Construing the forfeiture provision at issue to be triggered only if and when Cynthia DeMott establishes another primary residence subserves those objectives. As the majority explains, the former marital residence is a part of Gin Creek Plantation. Gin Creek, LLC, rents out other houses located there. So if Cynthia DeMott were to use it as rental property or simply abandon it, she would interfere with Gin Creek’s operations and so subvert those objectives. She would not subvert those objectives by traveling for work, pleasure, or the discharge of family obligations — such as the obligations to her seriously ill mother that have required her to be away from the marital residence for significant periods of time. Nor would her purchase of a vacation home subvert them — unless the vacation home became her primary residence, and she abandoned the former marital residence.
Those objectives would also be subverted if Cynthia DeMott elected to take against the will by asserting her statutory right to a year’s support. Construing the will to require a forfeiture under the circumstances of this case would greatly reduce the value of the life estate. Given the modesty of the other bequests to her, such a reduction in the value would increase her incentive to assert that statutory right.

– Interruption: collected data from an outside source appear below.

end NonGalois

end Summit.ABC.IUTFork.Joshi.ATS4

end
/-! ## §4 The covariant flux gradient -/

/-- `‖Ad_{a′} X − Ad_a X‖ ≤ 2‖a′ − a‖·‖X‖` for unitary units `a, a′`
(`a′Xa′⁻¹ − aXa⁻¹ = (a′ − a)Xa′⁻¹ + aX(a′⁻¹ − a⁻¹)`). [folklore] -/
theorem norm_Ad_sub_Ad_le [Nonempty n] {a a' : (Matrix n n ℂ)ˣ} (ha : a ∈ unitaryUnits (Matrix n n ℂ)) (ha' : a' ∈ unitaryUnits (Matrix n n ℂ)) (X : (Matrix n n ℂ)) :
    ‖Ad a' X - Ad a X‖ ≤ 2 * ‖(a' : (Matrix n n ℂ)) - (a : (Matrix n n ℂ))‖ * ‖X‖ := by
  have hinv := norm_units_inv_sub_inv_le (mem_U1_of_unitary ha') (mem_U1_of_unitary ha)
  have hn1 : ‖((a'⁻¹ : (Matrix n n ℂ)ˣ) : (Matrix n n ℂ))‖ ≤ 1 := (mem_U1.mp (mem_U1_of_unitary ha')).2
  have hn2 : ‖(a : (Matrix n n ℂ))‖ ≤ 1 := (mem_U1.mp (mem_U1_of_unitary ha)).1
  have e1 : Ad a' X - Ad a X
      = ((a' : (Matrix n n ℂ)) - (a : (Matrix n n ℂ))) * X * ((a'⁻¹ : (Matrix n n ℂ)ˣ) : (Matrix n n ℂ)) + (a : (Matrix n n ℂ)) * X * (((a'⁻¹ : (Matrix n n ℂ)ˣ) : (Matrix n n ℂ)) - ((a⁻¹ : (Matrix n n ℂ)ˣ) : (Matrix n n ℂ))) := by
    unfold Ad; noncomm_ring
  rw [e1]
  calc _ ≤ ‖((a' : (Matrix n n ℂ)) - (a : (Matrix n n ℂ))) * X * ((a'⁻¹ : (Matrix n n ℂ)ˣ) : (Matrix n n ℂ))‖ + ‖(a : (Matrix n n ℂ)) * X * (((a'⁻¹ : (Matrix n n ℂ)ˣ) : (Matrix n n ℂ)) - ((a⁻¹ : (Matrix n n ℂ)ˣ) : (Matrix n n ℂ)))‖ :=
        norm_add_le _ _
    _ ≤ ‖(a' : (Matrix n n ℂ)) - (a : (Matrix n n ℂ))‖ * ‖X‖ * ‖((a'⁻¹ : (Matrix n n ℂ)ˣ) : (Matrix n n ℂ))‖
        + ‖(a : (Matrix n n ℂ))‖ * ‖X‖ * ‖((a'⁻¹ : (Matrix n n ℂ)ˣ) : (Matrix n n ℂ)) - ((a⁻¹ : (Matrix n n ℂ)ˣ) : (Matrix n n ℂ))‖ :=
        add_le_add ((norm_mul_le _ _).trans (mul_le_mul_of_nonneg_right (norm_mul_le _ _) (norm_nonneg _)))
          ((norm_mul_le _ _).trans (mul_le_mul_of_nonneg_right (norm_mul_le _ _) (norm_nonneg _)))
    _ ≤ ‖(a' : (Matrix n n ℂ)) - (a : (Matrix n n ℂ))‖ * ‖X‖ * 1 + 1 * ‖X‖ * ‖(a' : (Matrix n n ℂ)) - (a : (Matrix n n ℂ))‖ := by gcongr
    _ = 2 * ‖(a' : (Matrix n n ℂ)) - (a : (Matrix n n ℂ))‖ * ‖X‖ := by ring

/-- **The covariant flux gradient moves by at most `(16 + 4a)ρ`**: for unitary `W, W′` with `‖W′(b) − W(b)‖ ≤ ρ` on all
bonds, `SmallField W a` and `a + 4ρ ≤ 1/2`,
`‖(∇_{W′}F′)(x,κ;π) − (∇_W F)(x,κ;π)‖ ≤ 8ρ + 2ρ·2a + 8ρ`. [folklore] -/
theorem norm_covGrad_flux_sub_le [Nonempty n] {W W' : Site d → Fin d → (Matrix n n ℂ)ˣ} (hW : IsUnitaryCfg W)
    (hW' : IsUnitaryCfg W') {ρ a : ℝ} (hρ : 0 ≤ ρ)
    (h : ∀ x κ, ‖((W' x κ : (Matrix n n ℂ)ˣ) : (Matrix n n ℂ)) - ((W x κ : (Matrix n n ℂ)ˣ) : (Matrix n n ℂ))‖ ≤ ρ) (hS : SmallField W a)
    (har : a + 4 * ρ ≤ 1 / 2) (x : Site d) (κ : Fin d) (π : T4AveragingDeficitWall.Plane d) :
    ‖covGrad W' (flux W') x κ π - covGrad W (flux W) x κ π‖ ≤ (16 + 4 * a) * ρ := by
  have hF : ∀ p : T4AveragingDeficitWall.Plaq d, ‖flux W' p - flux W p‖ ≤ 8 * ρ := fun p =>
    norm_flux_sub_flux_le hW hW' hρ h p (norm_fhol_sub_one_le_of_smallField hS p) har
  have hX : ‖flux W (x + e κ, π)‖ ≤ 2 * a := norm_flux_le_of_smallField hS (by linarith) _
  set X := flux W (x + e κ, π)
  set X' := flux W' (x + e κ, π)
  have e1 : covGrad W' (flux W') x κ π - covGrad W (flux W) x κ π
      = Ad (W' x κ) (X' - X) + (Ad (W' x κ) X - Ad (W x κ) X) - (flux W' (x, π) - flux W (x, π)) := by
    unfold covGrad; rw [Ad_sub]; abel
  rw [e1]
  have h1 : ‖Ad (W' x κ) (X' - X)‖ ≤ 8 * ρ := by rw [norm_Ad_of_unitary (hW' x κ)]; exact hF _
  have h2 : ‖Ad (W' x κ) X - Ad (W x κ) X‖ ≤ 2 * ρ * (2 * a) :=
    (norm_Ad_sub_Ad_le (hW x κ) (hW' x κ) X).trans (by gcongr; exact h x κ)
  have h3 : ‖flux W' (x, π) - flux W (x, π)‖ ≤ 8 * ρ := hF _
  calc _ ≤ ‖Ad (W' x κ) (X' - X) + (Ad (W' x κ) X - Ad (W x κ) X)‖ + ‖flux W' (x, π) - flux W (x, π)‖ :=
        norm_sub_le _ _
    _ ≤ (‖Ad (W' x κ) (X' - X)‖ + ‖Ad (W' x κ) X - Ad (W x κ) X‖) + ‖flux W' (x, π) - flux W (x, π)‖ :=
        add_le_add (norm_add_le _ _) le_rfl
    _ ≤ (8 * ρ + 2 * ρ * (2 * a)) + 8 * ρ := add_le_add (add_le_add h1 h2) h3
    _ = (16 + 4 * a) * ρ := by ring
import Summits.HubbardSuperconductivity.HubbardSuperconductivity.Theorems.AnisotropyChordTransferFibre3FinXB2Eval

/-!
# Route `AnisotropyChord` / H0 rotor rung: FIN XB2 row-`N₁` certificate at `L = 35` — cell facts, part `p`

Kernel facts `xbCellAny2 35 (49/50) la lb c = true` (evaluator `…FinXB2Eval`, point wedges recomputed in the same `decide`) for 1 λ-cell(s) of the per-`L` cover
(`…FinXB2Cover.xbCheck2`; cell design: p3 g6 scratch `xb_design2.py`, float mirror `xb_mirror.py` (g5)); assembled in `…FinXB2ThirtyFive`.
Prover seat `hubbard-h0-rotor-p3` g6; helper for piece A = stmt-HubbardSuperconductivity-23918 of rung 19089 (`--supports`, helper class).
WHAT THIS IS NOT: nothing here proves superconductivity in the Hubbard model (rotor TARGET as worded stays FALSE, g15 verdict); kernel facts for the FIN certificate of ONE hypothesis (row `N₁`) of ONE conditional reduction.  Tree imports only; no sorry, no new axioms.
-/

set_option linter.dupNamespace false

namespace Summit.HubbardSuperconductivity.HubbardSuperconductivity.Theorems.AnisotropyChord.Transfer.Fibre3

namespace FinXB

set_option maxHeartbeats 4000000 in
/-- kernel fact: cell 31 at `L = 35` (certified, c = (9/20 : ℚ)). [folklore] -/
theorem xb2c35_31 : xbCellAny2 35 (49/50 : ℚ) 865991207656968 1035508986555820 (9/20 : ℚ) = true := by
  decide +kernel

end FinXB

end Summit.HubbardSuperconductivity.HubbardSuperconductivity.Theorems.AnisotropyChord.Transfer.Fibre3
import Mathlib
import Summits.Ventures.PercRepro2.TypedFactor
import Summits.Ventures.PercRepro2.OneTypedEdge
import Summits.Ventures.PercRepro2.TypedSpectator

/-!
# The separated class of row 2′TRI, I: sides, support states, the kernel identity and the
factorisation tools (blind cell PercRepro2, p3 g0, 2026-08-25; sub-claim S2 of
`proofs/CRUX-SUBCLAIMS.md`, paper proof `proofs/subclaims/S2-SEPARATED.md`; the definitions
`zF` / `FL` / `Sep` / `sepSt` and the lemmas `disjoint_FL`, `cluster_a1_restr`, `KB_sepSt` are
night-3 g5's skeleton `mining/night-3/g5/SeparatedSkeleton.lean`, NIGHT3-CERT.md §14.4 / §14.6)

An instance `(F, z, τ)` of the typed three-copy count of `K₃` is SEPARATED (`Sep`) when
`a₁ ↮ a₂` in `z ∪ F` (`zF`, every typed edge open).  Its typed edges split into the `l`-side
`FL a₁` (touching the component of `a₁` in `z ∪ F`), the `h`-side `FL a₂` and an inert rest; the
two sides are disjoint (`disjoint_FL`) and, on the support (copies agreeing with `z` off `F`), the
cluster of a root only depends on its side's typed edges (`cluster_a1_restr`, domain Markov), so
`1[v ∈ C(a₁)]` / `1[v ∈ C(a₂)]` factor through the side restrictions (`iL_restr` / `iH_restr`).
In the placement `o, b` on the `l`-side and `a₃` on the `h`-side every copy on the support has
the separated state `(q′, L_o, H_o, L_b, H_b, L₃, H₃) = (0, L_o, 0, L_b, 0, 0, H₃)` (`st_eq_sepSt`),
and `K₃` is the eight-term polynomial `KB_sepSt` (`decide`, 512 triples) in `L_o, L_b, H₃` of the
three copies (`K3_eq_sepPoly`).  The counting tools: `typedCount` only sees the kernel on the
support (`typedCount_congr_support`), six-term linearity (`typedCount_expand6`), and the
factorisation of a product kernel over disjoint typed-edge sets (`rprod`, `typedCount_rprod`,
`typedCount_eq_mul_inert` — from `TypedFactor.typedCount_mul_of_disjoint`).  Part II
(`SeparatedClass.lean`) assembles the identity `N = 2 · A_H · (S_same − S_cross) · (inert count)`.
Own work; imports only Mathlib and the cell's prefix; standard axioms.
-/

namespace Summit.Ventures.PercRepro2

open UnionCluster

namespace CovForm

namespace Separated

open OneTyped TypedA3 TypedFactor

section Sides

open Classical

variable {V : Type*} {E : Type*} [Fintype E] [DecidableEq E]

/-- The configuration `z ∪ F` (every typed edge open). -/
def zF (F : Finset E) (z : Config E) : Config E := fun e => z e || decide (e ∈ F)

/-- The `l`-side typed edges: those touching the component of `a₁` in `z ∪ F`. -/
noncomputable def FL (ends : E → Sym2 V) (a₁ : V) (F : Finset E) (z : Config E) : Finset E :=
  F.filter fun e => e ∈ touches ends (cluster ends (zF F z) a₁)

/-- **Separated instance**: `a₁ ↮ a₂` in `z ∪ F`. -/
def Sep (ends : E → Sym2 V) (a₁ a₂ : V) (F : Finset E) (z : Config E) : Prop :=
  ¬ Conn ends (zF F z) a₂ a₁

omit [Fintype E] in
/-- The side edges are typed edges. -/
lemma FL_subset (ends : E → Sym2 V) (a₁ : V) (F : Finset E) (z : Config E) :
    FL ends a₁ F z ⊆ F :=
  Finset.filter_subset _ _

omit [Fintype E] in
/-- A configuration agreeing with `z` off `F` lies below `z ∪ F`. -/
lemma le_zF (F : Finset E) (z : Config E) {x : Config E} (hx : ∀ e, e ∉ F → x e = z e) :
    x ≤ zF F z := by
  intro e
  by_cases he : e ∈ F
  · simp [zF, he]
  · by_cases hz : z e = true <;> simp [zF, hx e he, hz]

omit [Fintype E] in
/-- The two sides' typed edges are disjoint: an edge of `F` touching both components would join
them in `z ∪ F`. -/
lemma disjoint_FL (ends : E → Sym2 V) (a₁ a₂ : V) (F : Finset E) (z : Config E)
    (h : Sep ends a₁ a₂ F z) : Disjoint (FL ends a₁ F z) (FL ends a₂ F z) := by
  rw [Finset.disjoint_left]
  intro e h1 h2
  simp only [FL, Finset.mem_filter] at h1 h2
  obtain ⟨heF, u, hu, v, huv⟩ := h1
  obtain ⟨_, u', hu', v', huv'⟩ := h2
  have hopen : zF F z e = true := by simp [zF, heF]
  have hadj : Conn ends (zF F z) u v := conn_of_openAdj ⟨e, hopen, huv⟩
  rw [mem_cluster] at hu hu'
  -- `u'` is `u` or `v`, both in the cluster of `a₁`
  have hu'1 : Conn ends (zF F z) a₁ u' := by
    rw [huv, Sym2.eq_iff] at huv'
    rcases huv' with ⟨h1, _⟩ | ⟨_, h2⟩
    · exact h1 ▸ hu
    · exact h2 ▸ conn_trans hu hadj
  exact h (conn_trans hu' (conn_symm hu'1))

omit [Fintype E] in
/-- Domain Markov on the support (`cluster_eq_of_eqOn_touches`): the cluster of `a₁` only depends
on the `l`-side typed edges, `cluster ends x a₁ = cluster ends (restr (FL …) z x) a₁`. -/
lemma cluster_a1_restr (ends : E → Sym2 V) (a₁ : V) (F : Finset E) (z : Config E)
    {x : Config E} (hx : ∀ e, e ∉ F → x e = z e) :
    cluster ends x a₁ = cluster ends (restr (FL ends a₁ F z) z x) a₁ := by
  have hsub : cluster ends x a₁ ⊆ cluster ends (zF F z) a₁ := cluster_mono (le_zF F z hx) a₁
  symm
  refine cluster_eq_of_eqOn_touches (ω := x) (ω' := restr (FL ends a₁ F z) z x) ?_ rfl
  intro e he
  by_cases heF : e ∈ F
  · have heL : e ∈ FL ends a₁ F z := by
      simp only [FL, Finset.mem_filter]
      refine ⟨heF, ?_⟩
      obtain ⟨u, hu, v, huv⟩ := he
      exact ⟨u, hsub hu, v, huv⟩
    rw [restr_of_mem heL]
  · have heL : e ∉ FL ends a₁ F z := by
      simp only [FL, Finset.mem_filter, not_and]
      intro h; exact absurd h heF
    rw [restr_of_not_mem heL, hx e heF]

omit [Fintype E] in
/-- Restricting to a subset of the typed edges twice is restricting once. -/
lemma restr_restr_of_subset {A B : Finset E} (h : A ⊆ B) (z x : Config E) :
    restr A z (restr B z x) = restr A z x := by
  funext e
  by_cases he : e ∈ A
  · simp [restr, he, h he]
  · simp [restr, he]

end Sides

/-! ## The support of a separated instance: connections and the side indicators -/

section Support

open Classical

variable {V : Type*} {E : Type*} [Fintype E] [DecidableEq E]

omit [Fintype E] in
/-- On the support of a separated instance no copy joins `a₂` to `a₁`. -/
lemma not_conn_roots (ends : E → Sym2 V) (a₁ a₂ : V) (F : Finset E) (z : Config E)
    (hsep : Sep ends a₁ a₂ F z) {x : Config E} (hx : ∀ e, e ∉ F → x e = z e) :
    ¬ Conn ends x a₂ a₁ :=
  fun h => hsep (conn_mono (le_zF F z hx) h)

omit [Fintype E] in
/-- On the support, a vertex of the `l`-side is not in the cluster of `a₂`. -/
lemma not_conn_a2_of_lside (ends : E → Sym2 V) (a₁ a₂ v : V) (F : Finset E) (z : Config E)
    (hsep : Sep ends a₁ a₂ F z) (hv : v ∈ cluster ends (zF F z) a₁) {x : Config E}
    (hx : ∀ e, e ∉ F → x e = z e) : ¬ Conn ends x a₂ v :=
  fun h => hsep (conn_trans (conn_mono (le_zF F z hx) h) (conn_symm (mem_cluster.1 hv)))

omit [Fintype E] in
/-- On the support, a vertex of the `h`-side is not in the cluster of `a₁`. -/
lemma not_conn_a1_of_hside (ends : E → Sym2 V) (a₁ a₂ v : V) (F : Finset E) (z : Config E)
    (hsep : Sep ends a₁ a₂ F z) (hv : v ∈ cluster ends (zF F z) a₂) {x : Config E}
    (hx : ∀ e, e ∉ F → x e = z e) : ¬ Conn ends x a₁ v :=
  fun h => hsep (conn_trans (mem_cluster.1 hv) (conn_symm (conn_mono (le_zF F z hx) h)))

omit [Fintype E] in
/-- On the support, `1[v ∈ C(a₁)]` only sees the `l`-side typed edges. -/
lemma iL_restr {R : Type*} [Field R] (ends : E → Sym2 V) (a₁ : V) (F : Finset E) (z : Config E)
    {x : Config E} (hx : ∀ e, e ∉ F → x e = z e) (v : V) :
    iL ends a₁ v (restr (FL ends a₁ F z) z x) = (iL ends a₁ v x : R) := by
  have h : Conn ends (restr (FL ends a₁ F z) z x) a₁ v ↔ Conn ends x a₁ v := by
    rw [← mem_cluster, ← mem_cluster, ← cluster_a1_restr ends a₁ F z hx]
  unfold iL
  rw [Set.indicator_apply, Set.indicator_apply]
  simp only [mem_connEvent, Pi.one_apply]
  exact if_congr h rfl rfl

omit [Fintype E] in
/-- On the support, `1[v ∈ C(a₂)]` only sees the `h`-side typed edges. -/
lemma iH_restr {R : Type*} [Field R] (ends : E → Sym2 V) (a₂ : V) (F : Finset E) (z : Config E)
    {x : Config E} (hx : ∀ e, e ∉ F → x e = z e) (v : V) :
    iH ends a₂ v (restr (FL ends a₂ F z) z x) = (iH ends a₂ v x : R) := by
  have h : Conn ends (restr (FL ends a₂ F z) z x) a₂ v ↔ Conn ends x a₂ v := by
    rw [← mem_cluster, ← mem_cluster, ← cluster_a1_restr ends a₂ F z hx]
  unfold iH
  rw [Set.indicator_apply, Set.indicator_apply]
  simp only [mem_connEvent, Pi.one_apply]
  exact if_congr h rfl rfl

end Support

/-! ## The kernel on separated states -/

section Kernel

/-- The `l`-side data of a state: `(L_o, L_b)`; the `h`-side data: `H₃` (separated case (ii):
`o, b` on the `l`-side, `a₃` on the `h`-side, so `q′ = L₃ = H_o = H_b = false`). -/
def sepSt (Lo Lb H3 : Bool) : St := (false, Lo, false, Lb, false, false, H3)

/-- On separated states the kernel is the eight-term polynomial
`2 P̄(x) H₃(w) L_bL_o(w) − P̄(x) L_b(y) L_o(w) (1 + H₃(w)) − P̄L_o(y) L_bH₃(w) + P̄L_o(x) L_b(y) H₃(w)
+ P̄L_b(y) P̄L_o(w)`, `P̄ = 1 − H₃` (`decide`, 512 triples). -/
theorem KB_sepSt (Lox Lbx H3x Loy Lby H3y Low Lbw H3w : Bool) :
    KB (sepSt Lox Lbx H3x) (sepSt Loy Lby H3y) (sepSt Low Lbw H3w) =
      2 * (1 - H3x.toNat) * H3w.toNat * (Lbw.toNat * Low.toNat)
        - (1 - H3x.toNat) * Lby.toNat * Low.toNat * (1 + H3w.toNat)
        - (1 - H3y.toNat) * Loy.toNat * (Lbw.toNat * H3w.toNat)
        + (1 - H3x.toNat) * Lox.toNat * Lby.toNat * H3w.toNat
        + (1 - H3y.toNat) * Lby.toNat * ((1 - H3w.toNat) * Low.toNat) := by
  revert Lox Lbx H3x Loy Lby H3y Low Lbw H3w
  decide +kernel

/-- The eight-term polynomial of `KB_sepSt` over a field, in the indicators
`L_o, L_b, H₃` of the three copies (`P̄ = 1 − H₃`; `L_b(x)` does not occur). -/
def sepPoly {R : Type*} [Field R] (Lox H3x Loy Lby H3y Low Lbw H3w : R) : R :=
  2 * (1 - H3x) * H3w * (Lbw * Low) - (1 - H3x) * Lby * Low * (1 + H3w)
    - (1 - H3y) * Loy * (Lbw * H3w) + (1 - H3x) * Lox * Lby * H3w
    + (1 - H3y) * Lby * ((1 - H3w) * Low)

end Kernel

/-! ## `K₃` on the support of a separated instance -/

section Pointwise

open Classical

variable {V : Type*} {E : Type*} [Fintype E] [DecidableEq E] {R : Type*} [Field R]
variable (ends : E → Sym2 V) (o a₁ a₂ a₃ b : V)

omit [Fintype E] [DecidableEq E] in
/-- `1[v ∈ C(a₁)]` as the cast of `(decide (a₁ ↔ v)).toNat`. -/
lemma iL_eq_toNat (v : V) (ω : Config E) :
    iL ends a₁ v ω = (((decide (Conn ends ω a₁ v)).toNat : ℤ) : R) := by
  rw [iL_eq_dec]
  by_cases h : Conn ends ω a₁ v <;> simp [h]

omit [Fintype E] [DecidableEq E] in
/-- `1[v ∈ C(a₂)]` as the cast of `(decide (a₂ ↔ v)).toNat`. -/
lemma iH_eq_toNat (v : V) (ω : Config E) :
    iH ends a₂ v ω = (((decide (Conn ends ω a₂ v)).toNat : ℤ) : R) := by
  rw [iH_eq_dec]
  by_cases h : Conn ends ω a₂ v <;> simp [h]

omit [Fintype E] in
/-- On the support of a separated case-(ii) instance every copy has a separated state. -/
lemma st_eq_sepSt {F : Finset E} {z : Config E} (hsep : Sep ends a₁ a₂ F z)
    (ho : o ∈ cluster ends (zF F z) a₁) (hb : b ∈ cluster ends (zF F z) a₁)
    (h3 : a₃ ∈ cluster ends (zF F z) a₂) {x : Config E} (hx : ∀ e, e ∉ F → x e = z e) :
    st ends o a₁ a₂ a₃ b x =
      sepSt (decide (Conn ends x a₁ o)) (decide (Conn ends x a₁ b))
        (decide (Conn ends x a₂ a₃)) := by
  have h1 := not_conn_roots ends a₁ a₂ F z hsep hx
  have h2 := not_conn_a2_of_lside ends a₁ a₂ o F z hsep ho hx
  have h3' := not_conn_a2_of_lside ends a₁ a₂ b F z hsep hb hx
  have h4 := not_conn_a1_of_hside ends a₁ a₂ a₃ F z hsep h3 hx
  unfold st sepSt
  rw [decide_eq_false h1, decide_eq_false h2, decide_eq_false h3', decide_eq_false h4]

omit [Fintype E] in
/-- **`K₃` on the support of a separated case-(ii) instance** is the eight-term polynomial in
`L_o = 1[o ∈ C(a₁)]`, `L_b = 1[b ∈ C(a₁)]` and `H₃ = 1[a₃ ∈ C(a₂)]` of the three copies. -/
lemma K3_eq_sepPoly {F : Finset E} {z : Config E} (hsep : Sep ends a₁ a₂ F z)
    (ho : o ∈ cluster ends (zF F z) a₁) (hb : b ∈ cluster ends (zF F z) a₁)
    (h3 : a₃ ∈ cluster ends (zF F z) a₂) {x y w : Config E} (hx : ∀ e, e ∉ F → x e = z e)
    (hy : ∀ e, e ∉ F → y e = z e) (hw : ∀ e, e ∉ F → w e = z e) :
    (K3 ends o a₁ a₂ a₃ b x y w : R) =
      sepPoly (iL ends a₁ o x) (iH ends a₂ a₃ x) (iL ends a₁ o y) (iL ends a₁ b y)
        (iH ends a₂ a₃ y) (iL ends a₁ o w) (iL ends a₁ b w) (iH ends a₂ a₃ w) := by
  rw [K3_eq_KB, st_eq_sepSt ends o a₁ a₂ a₃ b hsep ho hb h3 hx,
    st_eq_sepSt ends o a₁ a₂ a₃ b hsep ho hb h3 hy,
    st_eq_sepSt ends o a₁ a₂ a₃ b hsep ho hb h3 hw, KB_sepSt]
  simp only [sepPoly, iL_eq_toNat, iH_eq_toNat]
  push_cast
  ring

end Pointwise

/-! ## Linearity and factorisation of typed counts -/

section Factor

open Classical

variable {V : Type*} {E : Type*} [Fintype E] [DecidableEq E] {R : Type*} [Field R]

/-- `typedCount` only sees the kernel on the support (triples agreeing with `z` off `F`). -/
lemma typedCount_congr_support (F : Finset E) (z : Config E) (τ : E → ℕ)
    {K K' : Config E → Config E → Config E → R}
    (h : ∀ x y w, (∀ e, e ∉ F → x e = z e) → (∀ e, e ∉ F → y e = z e) →
      (∀ e, e ∉ F → w e = z e) → K x y w = K' x y w) :
    typedCount F z τ K = typedCount F z τ K' := by
  unfold typedCount
  refine Finset.sum_congr rfl fun x _ => Finset.sum_congr rfl fun y _ =>
    Finset.sum_congr rfl fun w _ => ?_
  split_ifs with hc
  · exact h x y w (fun e he => (hc.1 e he).1) (fun e he => (hc.1 e he).2.1)
      (fun e he => (hc.1 e he).2.2)
  · rfl

/-- Six-term linearity of the typed count. -/
lemma typedCount_expand6 (F : Finset E) (z : Config E) (τ : E → ℕ)
    (P₁ P₂ P₃ P₄ P₅ P₆ : Config E → Config E → Config E → R) :
    typedCount F z τ (fun x y w =>
        2 * P₁ x y w - P₂ x y w - P₃ x y w - P₄ x y w + P₅ x y w + P₆ x y w) =
      2 * typedCount F z τ P₁ - typedCount F z τ P₂ - typedCount F z τ P₃ -
        typedCount F z τ P₄ + typedCount F z τ P₅ + typedCount F z τ P₆ := by
  simp only [typedCount_eq_sum_cond]
  have key : ∀ x y w : Config E,
      (if cond F z τ x y w then 2 * P₁ x y w - P₂ x y w - P₃ x y w - P₄ x y w + P₅ x y w + P₆ x y w
        else 0) =
      2 * (if cond F z τ x y w then P₁ x y w else 0) - (if cond F z τ x y w then P₂ x y w else 0)
        - (if cond F z τ x y w then P₃ x y w else 0) - (if cond F z τ x y w then P₄ x y w else 0)
        + (if cond F z τ x y w then P₅ x y w else 0)
        + (if cond F z τ x y w then P₆ x y w else 0) := by
    intro x y w
    split_ifs <;> ring
  simp only [key, Finset.sum_add_distrib, Finset.sum_sub_distrib, ← Finset.mul_sum]

/-- The product of an `l`-side kernel (seen through the `l`-side typed edges) and an `h`-side
kernel (seen through the `h`-side typed edges). -/
def rprod (L₁ L₂ : Finset E) (z : Config E) (KL KH : Config E → Config E → Config E → R) :
    Config E → Config E → Config E → R :=
  fun x y w => KL (restr L₁ z x) (restr L₁ z y) (restr L₁ z w) *
    KH (restr L₂ z x) (restr L₂ z y) (restr L₂ z w)

/-- The typed count of `rprod` over disjoint sides factorises
(`TypedFactor.typedCount_mul_of_disjoint`). -/
lemma typedCount_rprod {L₁ L₂ : Finset E} (hd : Disjoint L₁ L₂) (z : Config E) (τ : E → ℕ)
    (KL KH : Config E → Config E → Config E → R) :
    typedCount (L₁ ∪ L₂) z τ (rprod L₁ L₂ z KL KH) =
      typedCount L₁ z τ KL * typedCount L₂ z τ KH :=
  typedCount_mul_of_disjoint L₁ L₂ hd z τ KL KH

/-- A kernel seen through a subset `A ⊆ F` of the typed edges: the count over `F` is the count
over `A` times the count of the inert edges `F \ A` (a positive constant). -/
lemma typedCount_eq_mul_inert {A F : Finset E} (hAF : A ⊆ F) (z : Config E) (τ : E → ℕ)
    (KA : Config E → Config E → Config E → R) :
    typedCount F z τ (fun x y w => KA (restr A z x) (restr A z y) (restr A z w)) =
      typedCount A z τ KA * typedCount (F \ A) z τ (fun _ _ _ => (1 : R)) := by
  have h := typedCount_mul_of_disjoint A (F \ A) Finset.disjoint_sdiff z τ KA
    (fun _ _ _ => (1 : R))
  rw [Finset.union_sdiff_of_subset hAF] at h
  rw [← h]
  exact typedCount_congr' _ _ _ _ _ fun x y w => (mul_one _).symm

end Factor

end Separated

end CovForm

end Summit.Ventures.PercRepro2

And while the will reflects an effort to avoid litigation, construing it to require a forfeiture would encourage dissension and litigation. Douglas DeMott essentially contends that he has been deputized to monitor Cynthia DeMott. Nothing in the will, beyond the provision that she not share the former marital home with a new husband, evidences a desire on the part of the testator to control her from beyond the grave.
As stated above, "the law does not favor conditions remediable by forfeiture[.]" Kale , 284 Ga. at 537, 668 S.E.2d 729. And although "[a]ny expression disclosing the [testator’s] intention will be sufficient to create a condition, ... such intention must be definitely expressed." Id. I discern no definite expression of the testator’s intention to force Cynthia DeMott to forfeit her right to the marital residence when she has not established another residence. And if she has not established another residence, then we do not reach the nine-month requirement (which is highly ambiguous).
Because the trial court started the analysis at this second step, I agree that we should remand.